Bobo took this photo of me over the summer (when I still had access to my roof). This is the face I make most of the time. Some people think I look mean, like I'm really snobby, so they never become friends with me. Other people find this attractive, want to wake up next to this face. Go figure. I feel like my heart is too soft. I feel sorry for people that I have no rational sympathy for. I ache to correct the grammar of an insult. That's my problem, really, I'm Too Nice. Maybe that's not true, I'm not too nice. I just feel too much. Sounds much better, doesn't it?
Got tickets to the opera last week, with a date. My lovely friend Lola got us comps for the 11th row or something. Incredible. We went to see Salome. At first, I thought this would be romantic: dance of the seven veils, seduction, etc. Forgot that the second half of the play is Salome making out with a decapitated head. I had nothing to wear to the opera, so my resourceful and stylish date officially lent me samples from the designer he works for. I felt very glamorous and we went out for gazpacho afterward.

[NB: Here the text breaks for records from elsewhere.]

import Mathlib
import Literature.NumberTheory.LFunctions.Zhang2022.Section17U024InputsE
import Literature.NumberTheory.LFunctions.Zhang2022.Section17SummedErrorAlpha1
import Literature.NumberTheory.LFunctions.Zhang2022.Section17Eq179ChiEdges
import Literature.NumberTheory.LFunctions.Zhang2022.Section17Eq178Chi
import HarnessLib

/-!
# Zhang (2022) §17 (17.8)→(17.9): the `I₄⁻` chain at the PARAMETER `e″ = e1pp` (RT-05 E-edges) —
# u024-χ, u026, (17.9)ᴿ and the leaf `Eq17_9RelE e1pp c′` from the χ-nodes of record and
# `Lemma151ChiRE e1pp` (the form of Lemma 15.1 the Appendix-B cone delivers)

Topic `Literature/NumberTheory/LFunctions/Zhang2022` (Landau–Siegel audit tree; verdict-neutral).
Y. Zhang, *Discrete mean estimates and the Landau–Siegel zero*, arXiv:2211.02515v1 (2022)
[Zhang2022LandauSiegel] — **an unrefereed manuscript under adjudication**; the displays are CLAIM nodes
of `Typed.Section17` / `TypedSection17RelE` / `TypedAppendixB`, stated not asserted; nothing here bears on
Theorems 1–2 of the source or on Landau–Siegel zeros. §17 p. 98 (tex L4811–L4849; DAG `Z22:(17.8)`,
`Z22:§17.u021`, `Z22:§17.u024`, `Z22:§17.u026`, `Z22:(17.9)`).

WHY THIS FILE (ZHANG-L lane; RE-TYPE RT-05 = zl-lead R-22/R-28, ref-chief C1–C5; WP16-PLAN W16-S5a
follow-up (1); referee word zl-w16-ref-2 2026-08-27T01:19Z; cross-WP flag zl-deputy 01:09Z). Since
`SkeletonWholeDAGv27` the skeleton binder for (17.9) is `h17_9 : ∀ c′ ≥ c₁, Typed.Section17.Eq17_9RelE
e1ppD c′` — (17.9)ᴿ with `𝔢₁ := frakeE e1ppD 1`, the DERIVED `e″₁ⱼ = −jπi·b*` of App. B's own
computation, NOT the value stated in Lemma 15.1/(B.3) (rows G-L4t10-1 / G-num2-1 / D-G-num2-1). The
tree's χ-reading chain `Phi3Eval.eq17_9Rel_of_chiNodes` (`Section17Eq179ChiEdges`, zl-w16-p3) is the
`e1ppj` instance (`Eq17_9Rel = Eq17_9RelE e1ppj`, `rfl`) over `Skeleton.Lemma151Chi` (rate `α𝓛`). This
file is its E-GENERIC twin over the Lemma-15.1 form WP15 delivers, `Skeleton.Lemma151ChiRE e1pp c′`
(`TypedSection15E`; rate `α₁ = α log T` = the PRINTED rate of Lemma 15.1, p. 86 tex L4273–4276;
producer `Section15EChain.lemma151ChiRE_of_evals (e1pp)` from the App.-B legs — ONE WP15 discharge at
`e1ppD` then serves h15_22, h16_16 and h17_9). The edges are zl-w16-p3's, re-run VERBATIM with
`frake 1 ↦ frakeE e1pp 1` (every edge is constant-agnostic: `𝔢₁` enters as an opaque complex number; the
window step is the tree's `Skeleton.window_sum_evalRel_beta2` at `c := frakeE e1pp 1`) and with the u023
error at rate `α₁` (the summed error at rate `α₁` is zl-libA-p1's `Phi3Eval.step17_hE_alpha1_holds`,
`Section17SummedErrorAlpha1`; u023χ(RE) and u025(E) are `Section17U024InputsE`). PROVED here (theorems only):

* `step17_u024ChiE_of (e1pp)` / **`step17_u024ChiRelE_of (e1pp)`** — u024-χ at the parameter, absolute
  `o(1)` and the typed relative node `Step17_u024ChiRelE e1pp c′` BY NAME, from `Step17_u021Chi c′`
  (typed χ-node, 𝔢-free) and `Lemma151ChiRE e1pp c′`;
* **`step17_u026RelE_of (e1pp)`** — `Step17_u026RelE e1pp c′` BY NAME from `Eq17_8Chi c′` (typed, 𝔢-free),
  `Step17_u024ChiRelE e1pp c′` and `Step17_u025E e1pp c′` (a THEOREM for every `e1pp`:
  `Phi3Eval.step17_u025E_holds`);
* **`eq17_9RelE_of_u026RelE (e1pp)`** — `Eq17_7 c′ → Step17_u026RelE e1pp c′ → Eq17_9RelE e1pp c′`;
* **`eq17_9RelE_of_chiNodes (e1pp) (c′) : Eq17_7 c′ → Eq17_8Chi c′ → Step17_u021Chi c′ →
  Skeleton.Lemma151ChiRE e1pp c′ → Eq17_9RelE e1pp c′`** — the text asked for by WP16-PLAN W16-S5a (1),
  the closer-shape of the leaf h17_9 at ANY `e1pp`; `step17_u026RelE_of_chiNodes` likewise;
* (companion `Section17Eq179ChiEdgesELegs`: the same assembled down to the Appendix-B one-variable
  evaluations, `eq17_9RelD_of_chiNodes_of_appB_legs : Eq17_7 → Eq17_8Chi → Step17_u021Chi → StepB_mu2R →
  StepB_mu3R → StepB_u012R → StepB_u015aR → StepB_u015bR → Eq17_9RelE e1ppD c′`, mirroring WP15's
  `Typed.Section15C.eq15_22D_of_appB_legs`);
* a bridge `Skeleton.lemma151ChiRE_of_lemma151ChiE` (rate `α𝓛` ⇒ rate `α₁`, E-twin of the tree's
  `lemma151ChiR_of_lemma151Chi`), and sanity `example`s at `e1ppj` recovering the v19–v23 leaf
  `Eq17_9Rel c′` over `Lemma151ChiR c′` (RT-05 C1/C2: `X = XE e1ppj` by `rfl`).
* rev 2 (§7, WP16 RULING RT16-int-4 (b)): the u024-ENTRY **`eq17_9RelE_of_u024E (e1pp) (c′) :
  Eq17_7 c′ → Eq17_8Chi c′ → Step17_u024ChiRelE e1pp c′ → Eq17_9RelE e1pp c′`** (the typed R1-χ node of
  record `Step17_u024ChiRelE e1ppD c′` is its hypothesis), and the forms with (17.8)-χ DISCHARGED by
  zl-w16-p9's unconditional `Typed.Section17.eq17_8Chi_holds`: `eq17_9RelE_of_eq17_7_of_u024E`,
  `eq17_9RelE_of_eq17_7_u021_lemma151ChiRE`, `step17_u026RelE_of_u024E`.

So the leaf h17_9 (binder `Eq17_9RelE e1ppD c′`) is REDUCED to the 𝔢-free χ-nodes `Eq17_7` ((17.7):
u011 + shift + `Ψ₁ → Ψ` extension; zl-w16-p7 / zl-w14-p2), `Eq17_8Chi` ((17.3)-mirror; zl-w16-p9),
`Step17_u021Chi` (zl-libA-typer, reduced to one remainder) and EITHER `Skeleton.Lemma151ChiRE e1ppD c′` OR
the five App.-B legs `StepB_mu2R/mu3R/u012R/u015aR/u015bR` (WP15; the same legs as h15_22). WHAT THIS
IS NOT: a proof of any of those nodes; any claim about Theorems 1–2 of the source or about Landau–Siegel
zeros; nothing here bears on the cell's verdict on (8.24) or on the §18 margin.

## References

* Y. Zhang, arXiv:2211.02515v1 (2022), §17 pp. 97–98 ((17.7)–(17.9), u021–u026); §15 (15.1),
  Lemma 15.1 p. 86; App. B (B.1)–(B.3) pp. 106–108. [cite: Zhang2022LandauSiegel, §17 (17.9) p.98]
-/

noncomputable section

Went to a dance party for the New Yorker Festival on Friday night at Hiro Ballroom, with the impossibly glamorous Trannibals gang. (Am I the only one who likes that name? We can choose a new name). We got there early so that we could start drinking early. The ever-glamorous Lauren and I approached the surly bartender and ordered two Long Island Iced Teas. We are busy girls. Bartender rolled his eyes, said "No" and walked away. We waited for himt o come back to us and repeated our order.
"Actually, it's our policy not to serve Long Island Iced Teas." He said.

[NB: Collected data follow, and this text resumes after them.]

import Summits.QuantumFields.YangMills.Theorems.ColdStartUniversalityLatticeLangevinLiebRobinsonCarreOfLipschitz
import Summits.QuantumFields.YangMills.Theorems.ColdStartUniversalityLatticeLangevinNoiseFrameParseval
import Literature.MathematicalPhysics.QuantumFieldTheory.SUNBakryEmeryFrameConjugation
import HarnessLib

/-!
# Route `ColdStartUniversality` (fixed-cut-off package): the SHARP carré-du-champ bound from a link-Lipschitz profile —
# `Γ^A(u)(V) ≤ 2·Σ_e ℓ_e²`, i.e. `|∇_e F|²_{HS} ≤ ℓ_e²` link by link (Shen–Zhu–Zhu's "chords are shorter than arcs" step)

Helper file (seat `ym-line-csu-p1`, g38; `--supports stmt-QuantumFields-24809`).  The g30 bound `carre_le_of_linkLipschitz` estimates each of
the `8` noise-frame derivatives per link separately (`|W_(e,ν)u| ≤ √2·ℓ_e`) and gets `Γ^A(u) ≤ 16·Σ_e ℓ_e²`.  The frame `(√2·𝐩(E_ν)·Q)_ν` is a
(redundant) PARSEVAL frame of the tangent space `𝔰𝔲(2)·Q` for the Hilbert–Schmidt metric, so the sharp count is
`Σ_ν (W_(e,ν)u)² = 2·‖∇_e^{HS}(u∘coords)‖² ≤ 2·ℓ_e²`:
* `sum_sq_apply_frame_le_of_skew` — the frame trick of `Literature…SUNBakryEmery.sum_sq_apply_frame_le` with the Lipschitz hypothesis asked
  only on `𝔰𝔲(N)` (skew-Hermitian traceless directions): `(∀ A ∈ 𝔰𝔲(N), |λ(A)| ≤ M‖A‖_F) ⇒ Σ_α λ(Y_α)² ≤ M²`;
* ★ `dirDeriv_abs_le_of_linkLipschitz` — for EVERY `Y ∈ 𝔰𝔲(2)`: `|Du(coords V)[δ_e(Y·Q_e)]| ≤ ℓ_e·‖Y‖_F` (move the link along `s ↦ e^(sY)V_e`,
  `hasDerivAt_comp_coords_multiFlow`; `‖e^(sY) − 1‖_F ≤ s‖Y‖_F`);
* ★★ `sum_frameDeriv_sq_le_of_linkLipschitz` — the per-link count `Σ_ν (W_(e,ν)u)² ≤ 2ℓ_e²` (the noise/Parseval-frame identity
  `sum_sq_apply_noise_eq_two_mul_sum_sq_apply_mul_frame`, left/right invariance `sum_sq_apply_frame_mul_eq_sum_sq_apply_mul_frame`);
  summed over the links with the frame dictionary `carre_eq_sum_frameDeriv_mul` it gives `Γ^A(u)(V) ≤ 2·Σ_e ℓ_e²` (done where used, in the
  sequel; the g30 file `…LiebRobinsonCarreOfLipschitz` has the same statement with `16` in place of `2`).
With the energy identity `−∫F·𝓛f = ½∫Γ^A(f)` this is exactly the constant of Shen–Zhu–Zhu's Lipschitz form of (4.11)–(4.13): `Var ≤ K⁻¹Σℓ_e²`,
`Ent(F²) ≤ 2K⁻¹Σℓ_e²` (sequel file).  THEOREMS ONLY, no definition, no sorry; [folklore] linear algebra.  HONEST FRAMING: fixed cut-off
bookkeeping; no crux, rung or summit statement is proved; the Yang–Mills mass gap is NOT proved.
-/

set_option autoImplicit false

"Because nobody needs four types of liquor."
"Okay. Then just give us three types." This seemed like a reasonable offer. He declined. Lauren and I wondered if bartender had been able to somehow divine that that I had two vodka tonics before we got on the train, that we had been drinking tequila in the line outside, or that we had brought in a flask with us. We ordered vodka gimlets with no ice. Thank you. Danced my little butt off, made out for a bit (she never stops). They were serviung free pizza at the New Yorker Dance Party, for the revelers. Mildly offensive, but then again everything offends me these days.

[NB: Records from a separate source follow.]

/-
Copyright: harness tree, Literature layer (sorry-free). b2b-lace enum1-g51 (ENUMERATION SHARD A gen 51),
node KU-SEP-SEED-K1: soundness of the twisted SEEDCERT kernel evaluator (Part 6; complete).
-/
import Literature.Probability.FitznerVanDerHofstad2017.SrwTwistSeedCertSemantics
import Literature.Probability.FitznerVanDerHofstad2017.SrwSeedCertSoundD
import Literature.Probability.FitznerVanDerHofstad2017.SrwTwistTruncationSeeds
import HarnessLib

/-!
# Twisted SEEDCERT kernel evaluator: soundness

The main theorem `TwCert.soundT` (and its four-conjunct form `TwCert.soundT_of_parts`): if the Boolean
certificate check `TwCert.checkT c D` holds, then for `1 ≤ n ≤ 4` the literal row object of
`SrwTwistTruncationSeeds` — `((n-1)!)⁻¹ (∫_0^∞ τ^{n-1} e^{-τ} Re (Σ_{j≤J} ε_j I_{jm}(τ/D) c_j)^D dτ)/(2π)^D`
at the weights `c_j = 2π i^j Q_j/qden` — lies in `[lo n, hi n]`.  Generic in the dimension (`D ≥ 9` is part
of the parameter check); number-free.

Ingredients: (6a) the analytic row `Ψ(u) = Σ_{j≤J} ε_j i^j (Q_j/qden) q_u(jm)` (`q_u(a) = e^{-u} I_a(u)`), its
relation to the formal EGF power table of `SrwTwistSeedCertSemantics` (`Ψ(u)^D = e^{-Du} qden^{-D} Σ_N [s^N]G^D (u/2)^N`)
and the TWO-SIDED `[0,T]` BLOCK `|D^{n'+1}/n'! ∫_{(0,T]} u^{n'} Re Ψ(u)^D du - (P_n - e^{-λ} U_n)| ≤ R⁺_n`
(term-wise integration of the signed Poisson-tail series, dominated by the walk-count majorant `|t_N| ≤ (2D)^N`);
(6b) unpacking of the Boolean checks; (6c) the `[T,∞)` BLOCK IN BALL FORM: with `w = 1/u`,
`√(2πu) Ψ(u) = P(w) + E`, `P = Σ_j ε_j i^j (Q_j/qden) Mid_{jm}(w)` (midpoint bracket polynomials of the
orders `jm`, `|√(2πu) q_u(a) - Mid_a(w)| ≤ eps_a w^{J_b+1}`), `‖E‖ ≤ ρ w^{J_b+1}`,
`‖P‖ ≤ α U_0(w) + ρ w^{J_b+1}`, `|Re(P+E)^D - Re P^D| ≤ G_2^D - G_1^D`, and the exact termwise tail
integrals `IM`, `IB` of the kernel's coefficient lists (`powRe`, `powN lg g_k D`); (6d)/(6e) the literal
row object equals `D^n/(n-1)! ∫_0^∞ u^{n-1} Re Ψ(u)^D du` and the final sign-aware assembly.
[cite: FitznerVanDerHofstad2016NoBLE, §5.1.1 (5.2)–(5.5) pp. 1089–1090]
-/

set_option Elab.async false

namespace Literature.Probability.FitznerVanDerHofstad2017.SeedCert

open Real MeasureTheory Set Finset
open Literature.Probability.LatticeModels (besselI srwHeatKernel)
open scoped Nat

/-! ### Part 6a: the analytic row `Ψ`, the Poisson-block terms, the two-sided `[0,T]` block -/

section Block0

Saturday I had a vicious hangover, surprise. Cleaned like a maniac went to the gym cooked plantains for lunch dropped acid and went to see Stereolab walked around making fun of people's outfits in the LES retreated to Queens to eat candy. Sunday met up with Joanna and felt like a zombie.
I feel really pulled in a bunch of directions at once. Uneasy with the messes I'm making for myself. I wish I was tidier. Like physically: I wish I ate better and cleaned my room. But also psychically: I wish I finished one conversation before starting another. I complain loudly and often that people don't like me / think I'm cute / want to sleep with me / take me or my fucked up "feelings" seriously. I do too much, but none of it is measurable. It's hard to put: I'm working really hard but I'm not going anywhere. It doesn't show. It takes tremendous strength, like a rubber band, to hold things together.
I feel like that today: like a ball of rubber bands. Bouncy, taut, and a pretty fucking useless hobby. Leave me in your desk, please.
I just wish I had time to do things that make me feel better. Cook, go to the gym or yoga or something, spend actual leisure time with my friends without being on a fucking schedule 24 hours a day. Hopefully these things will come along soon. I slept for 11 hours last night, that seems like a good start.